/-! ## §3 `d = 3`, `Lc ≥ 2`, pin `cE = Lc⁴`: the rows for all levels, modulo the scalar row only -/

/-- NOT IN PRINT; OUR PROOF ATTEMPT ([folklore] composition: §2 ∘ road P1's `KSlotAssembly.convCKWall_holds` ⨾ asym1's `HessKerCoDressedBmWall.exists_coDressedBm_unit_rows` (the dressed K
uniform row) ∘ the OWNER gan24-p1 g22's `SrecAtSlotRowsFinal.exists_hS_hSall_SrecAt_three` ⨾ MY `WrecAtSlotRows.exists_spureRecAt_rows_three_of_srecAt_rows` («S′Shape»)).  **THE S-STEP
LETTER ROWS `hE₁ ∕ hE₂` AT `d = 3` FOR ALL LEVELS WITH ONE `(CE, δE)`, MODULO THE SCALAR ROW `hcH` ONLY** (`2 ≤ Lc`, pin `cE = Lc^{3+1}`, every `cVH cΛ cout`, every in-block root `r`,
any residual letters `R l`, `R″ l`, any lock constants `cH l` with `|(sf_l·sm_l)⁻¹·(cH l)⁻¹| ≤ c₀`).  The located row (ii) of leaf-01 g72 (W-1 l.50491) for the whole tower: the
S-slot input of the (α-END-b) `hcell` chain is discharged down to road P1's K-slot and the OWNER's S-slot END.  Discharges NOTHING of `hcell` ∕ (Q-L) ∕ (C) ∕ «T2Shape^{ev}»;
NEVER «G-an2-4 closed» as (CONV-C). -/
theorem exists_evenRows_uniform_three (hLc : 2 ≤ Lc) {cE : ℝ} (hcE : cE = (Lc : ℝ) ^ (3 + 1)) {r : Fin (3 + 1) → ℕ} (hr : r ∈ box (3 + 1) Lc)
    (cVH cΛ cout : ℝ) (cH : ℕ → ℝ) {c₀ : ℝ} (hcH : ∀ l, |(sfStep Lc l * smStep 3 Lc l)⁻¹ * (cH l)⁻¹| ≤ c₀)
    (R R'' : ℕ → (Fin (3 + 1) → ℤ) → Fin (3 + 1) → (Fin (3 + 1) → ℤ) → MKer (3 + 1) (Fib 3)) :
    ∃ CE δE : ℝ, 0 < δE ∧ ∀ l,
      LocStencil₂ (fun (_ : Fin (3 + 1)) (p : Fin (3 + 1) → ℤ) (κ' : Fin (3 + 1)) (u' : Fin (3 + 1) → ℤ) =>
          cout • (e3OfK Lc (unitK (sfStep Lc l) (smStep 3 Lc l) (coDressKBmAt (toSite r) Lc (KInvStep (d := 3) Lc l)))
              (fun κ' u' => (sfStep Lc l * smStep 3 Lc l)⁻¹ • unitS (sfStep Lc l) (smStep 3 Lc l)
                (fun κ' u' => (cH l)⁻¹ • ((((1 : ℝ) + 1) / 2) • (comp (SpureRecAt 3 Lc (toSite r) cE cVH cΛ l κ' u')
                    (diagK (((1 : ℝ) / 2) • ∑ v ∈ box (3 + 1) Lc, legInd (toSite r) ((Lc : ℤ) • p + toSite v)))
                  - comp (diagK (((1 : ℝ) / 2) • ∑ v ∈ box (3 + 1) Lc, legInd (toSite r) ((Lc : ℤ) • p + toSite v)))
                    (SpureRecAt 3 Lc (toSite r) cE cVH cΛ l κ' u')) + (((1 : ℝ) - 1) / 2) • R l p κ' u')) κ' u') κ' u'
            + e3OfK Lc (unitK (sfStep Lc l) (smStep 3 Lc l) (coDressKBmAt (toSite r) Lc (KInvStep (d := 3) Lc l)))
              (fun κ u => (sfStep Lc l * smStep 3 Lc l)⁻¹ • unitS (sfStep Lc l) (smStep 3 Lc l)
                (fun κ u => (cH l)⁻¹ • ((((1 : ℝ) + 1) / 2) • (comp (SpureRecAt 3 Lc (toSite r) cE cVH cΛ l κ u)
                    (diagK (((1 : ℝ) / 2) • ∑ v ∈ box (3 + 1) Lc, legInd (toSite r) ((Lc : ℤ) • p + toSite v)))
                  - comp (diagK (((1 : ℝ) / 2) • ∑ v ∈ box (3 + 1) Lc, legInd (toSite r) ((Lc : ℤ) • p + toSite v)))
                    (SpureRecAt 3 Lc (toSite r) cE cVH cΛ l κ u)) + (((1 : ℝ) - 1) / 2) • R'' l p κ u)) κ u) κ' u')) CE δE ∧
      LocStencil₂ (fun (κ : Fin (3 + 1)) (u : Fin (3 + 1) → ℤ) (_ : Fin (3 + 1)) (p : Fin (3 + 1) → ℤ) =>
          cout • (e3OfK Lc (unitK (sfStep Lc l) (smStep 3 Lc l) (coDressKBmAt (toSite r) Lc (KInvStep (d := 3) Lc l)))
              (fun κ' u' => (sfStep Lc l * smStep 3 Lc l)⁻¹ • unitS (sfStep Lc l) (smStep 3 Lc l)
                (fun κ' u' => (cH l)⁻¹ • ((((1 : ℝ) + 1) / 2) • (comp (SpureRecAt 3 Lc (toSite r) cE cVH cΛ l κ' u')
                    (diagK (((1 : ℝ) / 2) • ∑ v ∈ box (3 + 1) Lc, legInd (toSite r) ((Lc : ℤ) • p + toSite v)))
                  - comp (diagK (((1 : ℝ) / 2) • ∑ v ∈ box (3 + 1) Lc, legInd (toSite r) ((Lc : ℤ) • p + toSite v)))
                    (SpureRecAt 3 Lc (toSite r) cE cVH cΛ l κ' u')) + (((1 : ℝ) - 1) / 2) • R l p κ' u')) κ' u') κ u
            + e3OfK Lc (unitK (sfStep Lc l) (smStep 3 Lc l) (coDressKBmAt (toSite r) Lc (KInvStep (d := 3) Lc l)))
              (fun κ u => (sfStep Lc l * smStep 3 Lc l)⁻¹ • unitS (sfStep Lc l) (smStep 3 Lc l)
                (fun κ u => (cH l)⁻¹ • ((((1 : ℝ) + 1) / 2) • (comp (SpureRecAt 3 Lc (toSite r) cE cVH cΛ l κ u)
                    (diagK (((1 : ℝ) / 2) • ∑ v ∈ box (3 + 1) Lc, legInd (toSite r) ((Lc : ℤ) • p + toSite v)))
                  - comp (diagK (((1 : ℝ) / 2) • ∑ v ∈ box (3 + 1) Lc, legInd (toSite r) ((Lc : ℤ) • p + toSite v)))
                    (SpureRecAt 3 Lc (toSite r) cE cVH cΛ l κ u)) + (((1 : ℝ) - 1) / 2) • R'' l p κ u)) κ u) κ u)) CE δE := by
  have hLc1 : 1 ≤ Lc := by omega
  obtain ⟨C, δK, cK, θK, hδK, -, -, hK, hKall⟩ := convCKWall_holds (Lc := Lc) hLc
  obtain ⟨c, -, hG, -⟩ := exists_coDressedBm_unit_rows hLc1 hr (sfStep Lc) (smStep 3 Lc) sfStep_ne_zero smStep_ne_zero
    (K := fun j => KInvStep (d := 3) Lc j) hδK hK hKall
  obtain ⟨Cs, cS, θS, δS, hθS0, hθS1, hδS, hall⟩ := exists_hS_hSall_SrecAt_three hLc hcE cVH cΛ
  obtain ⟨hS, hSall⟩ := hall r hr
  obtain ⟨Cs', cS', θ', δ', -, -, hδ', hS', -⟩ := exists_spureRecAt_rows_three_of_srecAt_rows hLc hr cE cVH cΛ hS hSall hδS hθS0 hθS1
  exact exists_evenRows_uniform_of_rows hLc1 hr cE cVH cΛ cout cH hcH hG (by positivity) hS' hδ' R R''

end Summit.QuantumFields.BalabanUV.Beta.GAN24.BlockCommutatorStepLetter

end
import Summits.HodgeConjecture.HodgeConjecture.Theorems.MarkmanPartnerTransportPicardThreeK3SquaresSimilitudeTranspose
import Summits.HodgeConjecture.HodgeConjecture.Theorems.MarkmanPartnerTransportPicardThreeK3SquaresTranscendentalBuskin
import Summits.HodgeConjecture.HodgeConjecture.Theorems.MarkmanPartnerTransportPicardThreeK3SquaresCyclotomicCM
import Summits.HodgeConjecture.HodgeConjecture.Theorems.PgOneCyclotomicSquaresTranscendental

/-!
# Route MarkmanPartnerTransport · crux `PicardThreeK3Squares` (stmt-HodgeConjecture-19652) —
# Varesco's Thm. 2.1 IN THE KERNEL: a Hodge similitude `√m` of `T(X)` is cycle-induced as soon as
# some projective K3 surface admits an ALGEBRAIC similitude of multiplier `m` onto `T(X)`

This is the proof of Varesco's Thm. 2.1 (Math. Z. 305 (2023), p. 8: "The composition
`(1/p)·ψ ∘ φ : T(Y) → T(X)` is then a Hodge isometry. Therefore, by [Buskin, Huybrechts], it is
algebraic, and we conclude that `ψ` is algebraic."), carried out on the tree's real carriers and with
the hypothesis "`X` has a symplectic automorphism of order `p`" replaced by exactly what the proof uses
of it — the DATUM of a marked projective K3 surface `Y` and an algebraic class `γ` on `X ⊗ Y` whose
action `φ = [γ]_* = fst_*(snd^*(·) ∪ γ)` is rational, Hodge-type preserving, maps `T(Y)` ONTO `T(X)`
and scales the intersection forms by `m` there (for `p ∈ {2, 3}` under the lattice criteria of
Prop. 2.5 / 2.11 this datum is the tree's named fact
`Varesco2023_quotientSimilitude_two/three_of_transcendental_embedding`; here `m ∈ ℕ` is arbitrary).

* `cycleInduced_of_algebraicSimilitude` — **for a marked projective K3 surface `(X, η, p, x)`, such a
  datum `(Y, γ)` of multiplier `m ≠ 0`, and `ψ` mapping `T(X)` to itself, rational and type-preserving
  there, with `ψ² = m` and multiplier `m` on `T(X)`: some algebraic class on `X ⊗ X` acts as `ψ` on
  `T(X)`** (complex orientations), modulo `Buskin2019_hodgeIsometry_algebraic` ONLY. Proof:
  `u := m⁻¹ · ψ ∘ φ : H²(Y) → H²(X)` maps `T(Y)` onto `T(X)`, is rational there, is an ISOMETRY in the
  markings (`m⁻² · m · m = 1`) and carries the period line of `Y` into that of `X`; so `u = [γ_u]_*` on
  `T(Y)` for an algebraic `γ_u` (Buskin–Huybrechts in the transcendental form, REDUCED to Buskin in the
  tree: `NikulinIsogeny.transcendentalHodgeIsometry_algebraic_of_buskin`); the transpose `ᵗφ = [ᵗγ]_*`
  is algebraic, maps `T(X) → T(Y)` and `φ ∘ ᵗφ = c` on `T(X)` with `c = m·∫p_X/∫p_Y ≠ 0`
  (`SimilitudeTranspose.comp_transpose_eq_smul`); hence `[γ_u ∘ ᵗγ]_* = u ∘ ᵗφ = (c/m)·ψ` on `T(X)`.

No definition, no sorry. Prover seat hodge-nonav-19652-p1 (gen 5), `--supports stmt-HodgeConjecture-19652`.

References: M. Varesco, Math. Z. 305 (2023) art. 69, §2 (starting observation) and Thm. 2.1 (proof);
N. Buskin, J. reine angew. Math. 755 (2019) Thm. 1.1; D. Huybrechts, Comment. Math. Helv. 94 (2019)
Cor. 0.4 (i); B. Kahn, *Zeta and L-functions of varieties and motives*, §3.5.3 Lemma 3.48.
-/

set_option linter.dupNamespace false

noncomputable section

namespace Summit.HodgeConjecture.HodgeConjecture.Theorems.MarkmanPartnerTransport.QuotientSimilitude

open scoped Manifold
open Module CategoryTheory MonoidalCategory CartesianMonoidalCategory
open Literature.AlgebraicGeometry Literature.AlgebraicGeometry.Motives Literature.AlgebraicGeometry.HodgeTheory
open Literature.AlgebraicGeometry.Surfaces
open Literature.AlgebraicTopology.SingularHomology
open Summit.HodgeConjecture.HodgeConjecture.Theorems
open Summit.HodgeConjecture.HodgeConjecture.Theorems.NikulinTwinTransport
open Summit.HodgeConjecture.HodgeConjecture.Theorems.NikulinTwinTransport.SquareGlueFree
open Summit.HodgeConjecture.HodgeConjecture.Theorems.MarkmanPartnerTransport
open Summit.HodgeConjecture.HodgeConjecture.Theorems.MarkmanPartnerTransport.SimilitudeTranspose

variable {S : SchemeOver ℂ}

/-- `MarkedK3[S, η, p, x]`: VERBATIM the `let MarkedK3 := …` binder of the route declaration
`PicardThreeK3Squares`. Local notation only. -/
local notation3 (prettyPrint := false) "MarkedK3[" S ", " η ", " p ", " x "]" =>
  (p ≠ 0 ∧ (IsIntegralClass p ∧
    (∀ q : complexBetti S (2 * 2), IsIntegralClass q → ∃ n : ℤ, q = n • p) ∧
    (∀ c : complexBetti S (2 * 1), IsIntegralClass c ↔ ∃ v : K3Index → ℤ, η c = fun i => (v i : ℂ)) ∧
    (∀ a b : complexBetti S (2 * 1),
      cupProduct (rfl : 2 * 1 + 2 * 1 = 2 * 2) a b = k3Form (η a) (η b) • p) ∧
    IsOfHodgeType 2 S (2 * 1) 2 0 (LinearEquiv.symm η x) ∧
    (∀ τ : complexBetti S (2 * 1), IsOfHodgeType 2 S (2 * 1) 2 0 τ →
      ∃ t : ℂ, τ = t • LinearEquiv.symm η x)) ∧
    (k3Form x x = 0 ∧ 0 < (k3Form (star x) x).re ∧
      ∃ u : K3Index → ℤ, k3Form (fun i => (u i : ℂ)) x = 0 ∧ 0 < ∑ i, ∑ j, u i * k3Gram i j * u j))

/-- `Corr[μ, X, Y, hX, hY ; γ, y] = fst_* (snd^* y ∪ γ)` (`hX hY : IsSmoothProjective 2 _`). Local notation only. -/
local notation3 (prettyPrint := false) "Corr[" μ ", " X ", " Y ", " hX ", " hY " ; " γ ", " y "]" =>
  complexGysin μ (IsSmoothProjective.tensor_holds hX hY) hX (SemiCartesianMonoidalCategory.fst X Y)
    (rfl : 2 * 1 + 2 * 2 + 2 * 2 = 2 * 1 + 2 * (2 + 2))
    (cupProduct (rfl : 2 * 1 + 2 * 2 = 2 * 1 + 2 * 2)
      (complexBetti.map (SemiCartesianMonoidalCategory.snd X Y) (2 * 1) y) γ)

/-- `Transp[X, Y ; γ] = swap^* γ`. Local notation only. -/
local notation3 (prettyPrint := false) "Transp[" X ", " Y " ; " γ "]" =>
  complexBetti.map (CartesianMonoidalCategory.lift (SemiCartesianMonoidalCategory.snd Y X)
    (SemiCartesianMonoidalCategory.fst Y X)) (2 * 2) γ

========================================================================

### Task directions
Out of the data above, give again only the lines starting at the one holding "obtain ⟨hS, hSall⟩ := hall r hr" and ending at the one holding "# Route MarkmanPartnerTransport", unchanged.

### Answer box
  obtain ⟨hS, hSall⟩ := hall r hr
  obtain ⟨Cs', cS', θ', δ', -, -, hδ', hS', -⟩ := exists_spureRecAt_rows_three_of_srecAt_rows hLc hr cE cVH cΛ hS hSall hδS hθS0 hθS1
  exact exists_evenRows_uniform_of_rows hLc1 hr cE cVH cΛ cout cH hcH hG (by positivity) hS' hδ' R R''

end Summit.QuantumFields.BalabanUV.Beta.GAN24.BlockCommutatorStepLetter

end
import Summits.HodgeConjecture.HodgeConjecture.Theorems.MarkmanPartnerTransportPicardThreeK3SquaresSimilitudeTranspose
import Summits.HodgeConjecture.HodgeConjecture.Theorems.MarkmanPartnerTransportPicardThreeK3SquaresTranscendentalBuskin
import Summits.HodgeConjecture.HodgeConjecture.Theorems.MarkmanPartnerTransportPicardThreeK3SquaresCyclotomicCM
import Summits.HodgeConjecture.HodgeConjecture.Theorems.PgOneCyclotomicSquaresTranscendental

/-!
# Route MarkmanPartnerTransport · crux `PicardThreeK3Squares` (stmt-HodgeConjecture-19652) —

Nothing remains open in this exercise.